Problem to work on — Your task is to copy the stretch of lines in the records below that begins with the line containing "with the (3.17)-type" and ends with the line containing "δ M₂ R1 R β₀", exactly as written, with nothing added.
BEGIN
/-- **p. 269, the bound on `𝐇^{(k)}`, INPUT AND OUTPUT SIZES CONCRETE** — `B14From190SupSize.norm_bH322_le_lattice_of_ineq190_sup`
with the (3.17)-type argument field of `U₀`, `hm` DISCHARGED by `loc_layer317_le`, `hD` ↦ `hfar`, `κ = 1`.
[cite: Balaban1988Convergent, (3.22) p.269, (3.17) p.268; Balaban1985Variational, (190) p.308] -/
theorem norm_bH322_le_of_ineq190_layer
    (boxB : g.Site → Finset X) (blkB : X → g.Site) (dep : X → ℕ) (pt : X → B7Prop1Explicit.Site d) (dir : X → Fin d)
    (box : g.Site → Finset (B7Prop1Explicit.Site d)) (blk : B7Prop1Explicit.Site d → g.Site)
    {T : Type*} {dH : T → (X → 𝔸) →ₗ[ℝ] (B7Prop1Explicit.Site d → Fin d → 𝔸)} {C δ₀ σ τ c D : ℝ}
    (h190 : ∀ t, Ineq190 (supSize (X := X) (E := 𝔸) g boxB blkB)
      (supSize (X := B7Prop1Explicit.Site d) (E := Fin d → 𝔸) g box blk) (dH t) C δ₀)
    (hC : 0 ≤ C) (hdist : ∀ a b : g.Site, 0 ≤ g.dist a b)
    (hrow : RowSum g σ c) (hτ : 0 ≤ τ) (hστ : σ + τ ≤ δ₀ / 8) (y : g.Site)
    {B₃ δ M₂ R1 R β₀ ε εk1 : ℝ}
    {L : ℕ} (hL : 2 ≤ L) (hd1 : 1 ≤ d) {G : Subgroup 𝔸ˣ} (hG : AvgClosed d L G) (K : ℕ)
    {U₀ : B7Prop1Explicit.Site d → Fin d → 𝔸ˣ} (hU₀ : ∀ x κ, U₀ x κ ∈ G) (hB₃ : 0 < B₃) (hε1 : 0 < εk1)
    (hs3 : C0 d * (2 * B₃ * εk1) ≤ 1 / 3) (hs2 : 2 * (2 * B₃ * εk1) ≤ c2' d L)
    (hs : 11 * (d : ℝ) ^ 2 * (2 * B₃ * εk1) ≤ 1 / 6) (lo hi : B7Prop1Explicit.Site d) (hlohi : lo ≤ hi)
    (h317 : pdevOn (tlo L lo K) (thi L hi K) U₀ < 2 * B₃ * εk1 * (((L : ℝ) ^ K)⁻¹) ^ 2)
    (h15 : ∀ n, n < K → ∀ z, tlo L lo n ≤ z → z ≤ thi L hi n → ∀ r : Fin d → Fin L,
      axialFn (avgIter L U₀ (K - (n + 1))) ((L : ℤ) • z) ((L : ℤ) • z + boxVec L r) = 1)
    (hX : ∀ i, dep i ≤ K ∧ tlo L lo (dep i) ≤ pt i ∧ pt i + e (dir i) ≤ thi L hi (dep i))
    (hfar : ∀ y' i, i ∈ boxB y' → D ≤ g.dist y y')
    {Hf : B7Prop1Explicit.Site d → Fin d → 𝔸}
    (hmv : ∀ s : ℝ, (∀ t, (supSize (X := B7Prop1Explicit.Site d) (E := Fin d → 𝔸) g box blk).loc y (dH t
        (fun i => mlog (((avgIter L U₀ (K - dep i) (pt i) (dir i) *
          (pullIter L (avgIter L U₀ K) (dep i) (pt i) (dir i))⁻¹ : 𝔸ˣ) : 𝔸)))) ≤ s) →
      (supSize (X := B7Prop1Explicit.Site d) (E := Fin d → 𝔸) g box blk).loc y Hf ≤ s)
    {k : ℕ} {α₀ : ℝ} (hα : 0 < α₀)
    (hα3 : C0 d * α₀ ≤ 1 / 3) (hα4 : 4 * α₀ ≤ c2' d L) (h52 : pdev U₀ < α₀ * (((L : ℝ) ^ k)⁻¹) ^ 2)
    (q : B7Prop1Explicit.Site d) (κ : Fin d)
    (hgeom : δ * L * M₂ * R1 ≤ τ * D) (hCB : C * c ≤ B₃)
    (hflow : εk1 ≤ (1 + β₀) * ε) (hRR : R ≤ δ * L * M₂ * R1)
    (hbox : ∀ y', B7Prop1Local.InBox (B7Prop1Local.loK L k q) (B7Prop1Local.bondHiK L k q κ) y' → y' ∈ box y)
    (hβ₀ : 0 ≤ 1 + β₀) (hε : 0 ≤ ε)
    (hsmall : Real.exp (4 * (800 * ((d : ℝ) + 1) ^ 2 * ((d : ℝ) + 4)) * α₀)
      * (1 + 8 * (131072 * ((d : ℝ) + 1) ^ 2) * (44 * (d : ℝ) ^ 2 * B₃ ^ 2 * (1 + β₀) * Real.exp (-R) * ε)) ≤ 2)
    (hc₃ : 2 * (44 * (d : ℝ) ^ 2 * B₃ ^ 2 * (1 + β₀) * Real.exp (-R) * ε) ≤ c3 d L)
    (hsm : 2048 * (d : ℝ) * (44 * (d : ℝ) ^ 2 * B₃ ^ 2 * (1 + β₀) * Real.exp (-R) * ε) ≤ 1)
    (h1 : 128 * (44 * (d : ℝ) ^ 2 * B₃ ^ 2 * (1 + β₀) * Real.exp (-R) * ε) ≤ 1) (hL1 : 1 ≤ L)
    (hsO : (68 * ((d : ℝ) + 1) + 160 * d) * 44 * (d : ℝ) ^ 2 * B₃ ^ 2 * (1 + β₀) * ε * Real.exp (-R) ≤ 1 / 2) :
    ‖B14.Eq316.bH (avgIter L
          (gaugeAct (B7Eq84Concrete.glev L hL1 U₀
              (expCfg (fun z μ => ((Complex.I : ℂ) * ((((L : ℝ) ^ (k + 1))⁻¹ : ℝ) : ℂ)) • Hf z μ)) k 0)⁻¹
            (expCfg (fun z μ => ((Complex.I : ℂ) * ((((L : ℝ) ^ (k + 1))⁻¹ : ℝ) : ℂ)) • Hf z μ) * U₀)) k q κ)
        (avgIter L U₀ k q κ)‖
      ≤ 2 * ((68 * ((d : ℝ) + 1) + 160 * d) * 44 * (d : ℝ) ^ 2 * B₃ ^ 2 * (1 + β₀)) * ε * Real.exp (-R) :=
  norm_bH322_le_lattice_of_ineq190_sup box blk h190 hC hdist hrow hτ hστ _ y
    (loc_layer317_le boxB blkB dep pt dir L hL hd1 hG K U₀ hU₀ hB₃ hε1 hs3 hs2 hs lo hi hlohi h317 h15 hX)
    (fun y' hne => by obtain ⟨i, hi, -⟩ := exists_ne_zero_of_loc_ne_zero hne; exact hfar y' i hi)
    hmv hL hG hU₀ hα hα3 hα4 h52 q κ hgeom (by rw [supSize_κ, mul_one]; exact hCB) hB₃.le hε1.le hflow hRR hbox hβ₀ hε
    hsmall hc₃ hsm h1 hL1 hsO

/-- **p. 250, `|U₁U_{1,□′}⁻¹ − 1| ≤ O(1)B₃e^{−δLM₂R₁}·44d²B₃ε₁`, INPUT AND OUTPUT SIZES CONCRETE** —
`B14From190SupSize.dev119_le_lattice_of_ineq190_sup` (`k = 0`) with the (1.18)/(3.17)-type argument field of `U₀` on a tower of
`K` levels, `hm` (`44d²B₃ε₁`) DISCHARGED by `loc_layer317_le` at `ε_{k+1} := ε₁`, `hD` ↦ `hfar`, `κ = 1`.
[cite: Balaban1988Convergent, (1.18)-(1.19) p.250, (3.17) p.268; Balaban1985Variational, (190) p.308] -/
theorem dev119_le_of_ineq190_layer
    (boxB : g.Site → Finset X) (blkB : X → g.Site) (dep : X → ℕ) (pt : X → B7Prop1Explicit.Site d) (dir : X → Fin d)
    (box : g.Site → Finset (B7Prop1Explicit.Site d)) (blk : B7Prop1Explicit.Site d → g.Site)
    {T : Type*} {dH : T → (X → 𝔸) →ₗ[ℝ] (B7Prop1Explicit.Site d → Fin d → 𝔸)} {C δ₀ σ τ c D : ℝ}
    (h190 : ∀ t, Ineq190 (supSize (X := X) (E := 𝔸) g boxB blkB)
      (supSize (X := B7Prop1Explicit.Site d) (E := Fin d → 𝔸) g box blk) (dH t) C δ₀)
    (hC : 0 ≤ C) (hdist : ∀ a b : g.Site, 0 ≤ g.dist a b)
    (hrow : RowSum g σ c) (hτ : 0 ≤ τ) (hστ : σ + τ ≤ δ₀ / 8) (y : g.Site)
    {B₃ δ M₂ R₁ ε₁ : ℝ}
    {L : ℕ} (hL : 2 ≤ L) (hd1 : 1 ≤ d) {G : Subgroup 𝔸ˣ} (hG : AvgClosed d L G) (K : ℕ)
    {U₀ : B7Prop1Explicit.Site d → Fin d → 𝔸ˣ} (hU₀ : ∀ x κ, U₀ x κ ∈ G) (hB₃ : 0 < B₃) (hε1 : 0 < ε₁)
    (hs3 : C0 d * (2 * B₃ * ε₁) ≤ 1 / 3) (hs2 : 2 * (2 * B₃ * ε₁) ≤ c2' d L)
    (hs : 11 * (d : ℝ) ^ 2 * (2 * B₃ * ε₁) ≤ 1 / 6) (lo hi : B7Prop1Explicit.Site d) (hlohi : lo ≤ hi)
    (h317 : pdevOn (tlo L lo K) (thi L hi K) U₀ < 2 * B₃ * ε₁ * (((L : ℝ) ^ K)⁻¹) ^ 2)
    (h15 : ∀ n, n < K → ∀ z, tlo L lo n ≤ z → z ≤ thi L hi n → ∀ r : Fin d → Fin L,
      axialFn (avgIter L U₀ (K - (n + 1))) ((L : ℤ) • z) ((L : ℤ) • z + boxVec L r) = 1)
    (hX : ∀ i, dep i ≤ K ∧ tlo L lo (dep i) ≤ pt i ∧ pt i + e (dir i) ≤ thi L hi (dep i))
    (hfar : ∀ y' i, i ∈ boxB y' → D ≤ g.dist y y')
    {Hf : B7Prop1Explicit.Site d → Fin d → 𝔸}
    (hmv : ∀ s : ℝ, (∀ t, (supSize (X := B7Prop1Explicit.Site d) (E := Fin d → 𝔸) g box blk).loc y (dH t
        (fun i => mlog (((avgIter L U₀ (K - dep i) (pt i) (dir i) *
          (pullIter L (avgIter L U₀ K) (dep i) (pt i) (dir i))⁻¹ : 𝔸ˣ) : 𝔸)))) ≤ s) →
      (supSize (X := B7Prop1Explicit.Site d) (E := Fin d → 𝔸) g box blk).loc y Hf ≤ s)
    {α₀ : ℝ} (hα : 0 < α₀)
    (hα3 : C0 d * α₀ ≤ 1 / 3) (hα4 : 4 * α₀ ≤ c2' d L) (h52 : pdev U₀ < α₀ * (((L : ℝ) ^ 0)⁻¹) ^ 2)
    (q : B7Prop1Explicit.Site d) (κ : Fin d)
    (hgeom : δ * L * M₂ * R₁ ≤ τ * D) (hCB : C * c ≤ B₃)
    (hbox : ∀ y', B7Prop1Local.InBox (B7Prop1Local.loK L 0 q) (B7Prop1Local.bondHiK L 0 q κ) y' → y' ∈ box y)
    (hsmall : Real.exp (4 * (800 * ((d : ℝ) + 1) ^ 2 * ((d : ℝ) + 4)) * α₀)
      * (1 + 8 * (131072 * ((d : ℝ) + 1) ^ 2) * (B₃ * Real.exp (-(δ * L * M₂ * R₁)) * (44 * (d : ℝ) ^ 2 * B₃) * ε₁)) ≤ 2)
    (hc₃ : 2 * (B₃ * Real.exp (-(δ * L * M₂ * R₁)) * (44 * (d : ℝ) ^ 2 * B₃) * ε₁) ≤ c3 d L)
    (hsm : 2048 * (d : ℝ) * (B₃ * Real.exp (-(δ * L * M₂ * R₁)) * (44 * (d : ℝ) ^ 2 * B₃) * ε₁) ≤ 1)
    (h1 : 128 * (B₃ * Real.exp (-(δ * L * M₂ * R₁)) * (44 * (d : ℝ) ^ 2 * B₃) * ε₁) ≤ 1) (hL1 : 1 ≤ L) :
    ‖((avgIter L
          (gaugeAct (B7Eq84Concrete.glev L hL1 U₀
              (expCfg (fun z μ => ((Complex.I : ℂ) * ((((L : ℝ) ^ (0 + 1))⁻¹ : ℝ) : ℂ)) • Hf z μ)) 0 0)⁻¹
            (expCfg (fun z μ => ((Complex.I : ℂ) * ((((L : ℝ) ^ (0 + 1))⁻¹ : ℝ) : ℂ)) • Hf z μ) * U₀)) 0 q κ : 𝔸ˣ) : 𝔸)
        * (((avgIter L U₀ 0 q κ)⁻¹ : 𝔸ˣ) : 𝔸) - 1‖
      ≤ (68 * ((d : ℝ) + 1) + 160 * d) * (B₃ * Real.exp (-(δ * L * M₂ * R₁)) * (44 * (d : ℝ) ^ 2 * B₃) * ε₁) :=
  dev119_le_lattice_of_ineq190_sup box blk h190 hC hdist hrow hτ hστ _ y
    (loc_layer317_le boxB blkB dep pt dir L hL hd1 hG K U₀ hU₀ hB₃ hε1 hs3 hs2 hs lo hi hlohi h317 h15 hX)
    (fun y' hne => by obtain ⟨i, hi, -⟩ := exists_ne_zero_of_loc_ne_zero hne; exact hfar y' i hi)
    hmv hL hG hU₀ hα hα3 hα4 h52 q κ hgeom (by rw [supSize_κ, mul_one]; exact hCB) hB₃.le hbox hsmall hc₃ hsm h1 hL1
END
Answer area —
with the (3.17)-type argument field of `U₀`, `hm` DISCHARGED by `loc_layer317_le`, `hD` ↦ `hfar`, `κ = 1`.
[cite: Balaban1988Convergent, (3.22) p.269, (3.17) p.268; Balaban1985Variational, (190) p.308] -/
theorem norm_bH322_le_of_ineq190_layer
    (boxB : g.Site → Finset X) (blkB : X → g.Site) (dep : X → ℕ) (pt : X → B7Prop1Explicit.Site d) (dir : X → Fin d)
    (box : g.Site → Finset (B7Prop1Explicit.Site d)) (blk : B7Prop1Explicit.Site d → g.Site)
    {T : Type*} {dH : T → (X → 𝔸) →ₗ[ℝ] (B7Prop1Explicit.Site d → Fin d → 𝔸)} {C δ₀ σ τ c D : ℝ}
    (h190 : ∀ t, Ineq190 (supSize (X := X) (E := 𝔸) g boxB blkB)
      (supSize (X := B7Prop1Explicit.Site d) (E := Fin d → 𝔸) g box blk) (dH t) C δ₀)
    (hC : 0 ≤ C) (hdist : ∀ a b : g.Site, 0 ≤ g.dist a b)
    (hrow : RowSum g σ c) (hτ : 0 ≤ τ) (hστ : σ + τ ≤ δ₀ / 8) (y : g.Site)
    {B₃ δ M₂ R1 R β₀ ε εk1 : ℝ}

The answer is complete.